I would search your local craigslist.


----------



## SmokinVOLfan (Jun 26, 2019)

What 5grillz said. Can’t help you with wood in Louisiana but if you decide to come to East TN we have a ton of downed trees with all these storms lately. People giving great wood away just to get it out of their yards!


----------



## 73saint (Jun 26, 2019)

Look up Wild man firewood on Facebook.  He delivers to Baton Rouge, maybe further.   Good quality wood at a fair price.  A lot of local restaurants use him, as do I when I cannot get it myself.


----------



## Cajun Guy (Jun 27, 2019)

73saint said:


> Look up Wild man firewood on Facebook.  He delivers to Baton Rouge, maybe further.   Good quality wood at a fair price.  A lot of local restaurants use him, as do I when I cannot get it myself.


Thanks 73saint!


----------



## smokerjim (Jun 27, 2019)

look for some local tree cutting companies, they will usually let you come to where they are working and take some. sometimes, I know here where I live if you what a lot and they are close by they will drop off a truck load for you, they're usually just happy to have somewhere close to get rid of it.


----------



## Cajun Guy (Jun 27, 2019)

smokerjim said:


> look for some local tree cutting companies, they will usually let you come to where they are working and take some. sometimes, I know here where I live if you what a lot and they are close by they will drop off a truck load for you, they're usually just happy to have somewhere close to get rid of it.

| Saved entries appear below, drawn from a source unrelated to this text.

/-! ### `28566bk1` @ `p = 3` (`3Ns`; `K⁺ = ℚ[x]/(x⁴ − x³ − 14x² + 33x − 15)`: `h = 1, 3, 3` at layers `0, 1, 2` (CERT, CERT, GRH), `e = 0, 1, 1`) -/

set_option synthInstance.maxHeartbeats 400000 in
set_option maxHeartbeats 4000000 in
/-- **(A) AT `(28566bk1, 3)` with `hμ` DISCHARGED by FUKUDA Thm. 1 (1) at layers `(1,2)` (`e₁ = e₂`)** (modulo `hCS`, `hFW`, `hF1`): `c` a complex conjugation, `Kp = ℚ(E[3])^c`
(`hKp`; `K⁺ = ℚ[x]/(x⁴ − x³ − 14x² + 33x − 15)`: `h = 1, 3, 3` at layers `0, 1, 2` (CERT, CERT, GRH), `e = 0, 1, 1`), displayed numerics: Fukuda index `0` (`hram`, exact) and `hord` (layer `1` certified, layer `2` under GRH; kit j308602).
KERNEL: the `3Ns` image (g18). CONDITIONAL; nothing booked; (A)/BSD proved for no curve. [cite: Fukuda1994, Thm. 1 (1), p. 264] [cite: CoatesSujatha2005, Thm. 3.4 (§3)]
[cite: Cremona2006, Table 1 (Cremona label 28566bk1)] -/
theorem conjA_g28566bk1_3_fk12
    (hCS : CoatesSujatha2005.thm34_fineSelmerDual_moduleFinite_of_classicalMuVanishes_divisionField)
    (hFW : ferreroWashington1979_classicalMuVanishes) (hF1 : fukuda1994_thm1_classNumberPExp_const_of_succ_eq)
    {W : WeierstrassCurve ℚ} [W.IsElliptic] (hWeq : W = (⟨1, (-1), 1, (-800741), (-265902371)⟩ : WeierstrassCurve ℚ))
    {c : absoluteGaloisGroup ℚ} (hc : IsComplexConjugation (Rat.castHom ℝ) c)
    (Kp : IntermediateField ℚ ↥(W.divisionField 3)) (hKp : Kp = fixedField (Subgroup.zpowers (absRestrictNormalHom (W.divisionField 3) c)))
    (hram : ∀ κE : ZpExtension ↥Kp 3, κE.IsCyclotomic → TotallyRamifiedFrom κE 0)
    (hord : ∀ κE : ZpExtension ↥Kp 3, κE.IsCyclotomic → classNumberPExp κE (1 + 1) = classNumberPExp κE 1)
    (κ : ZpExtension ℚ 3) (hκ : κ.IsCyclotomic) :
    ∃ (γ : absoluteGaloisGroup ℚ) (Df : W.FineSelmerDualData κ γ),
      Module.Finite ℤ_[3] (RestrictScalars ℤ_[3] (IwasawaAlgebra 3) Df.X) := by
  subst hWeq
  exact UnitIndexMuDoors.conjA_three_of_hasSplitCartanNormalizerModPImage_of_realSuccEqAt _ hCS hFW hF1
    hasSplitCartanNormalizerModPImage_g28566bk1_3 hc Kp hKp 1 hram hord κ hκ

Great idea smokerjim. Being a newbie that never occurred to me lol. Thank you!


----------



## cajunmarinebbk (Jun 28, 2019)

I live in Lafayette I get my wood from Academy they carry the B&B brand not bad. When all else fails I order on Amazon and have it shipped to my house.


----------



## 73saint (Jun 28, 2019)

cajunmarinebbk said:


> I live in Lafayette I get my wood from Academy they carry the B&B brand not bad. When all else fails I order on Amazon and have it shipped to my house.


That kiln dried wood that academy sells burns way too quick for my taste.   Not to mention it costs way too much if you are cooking with any regularity.


----------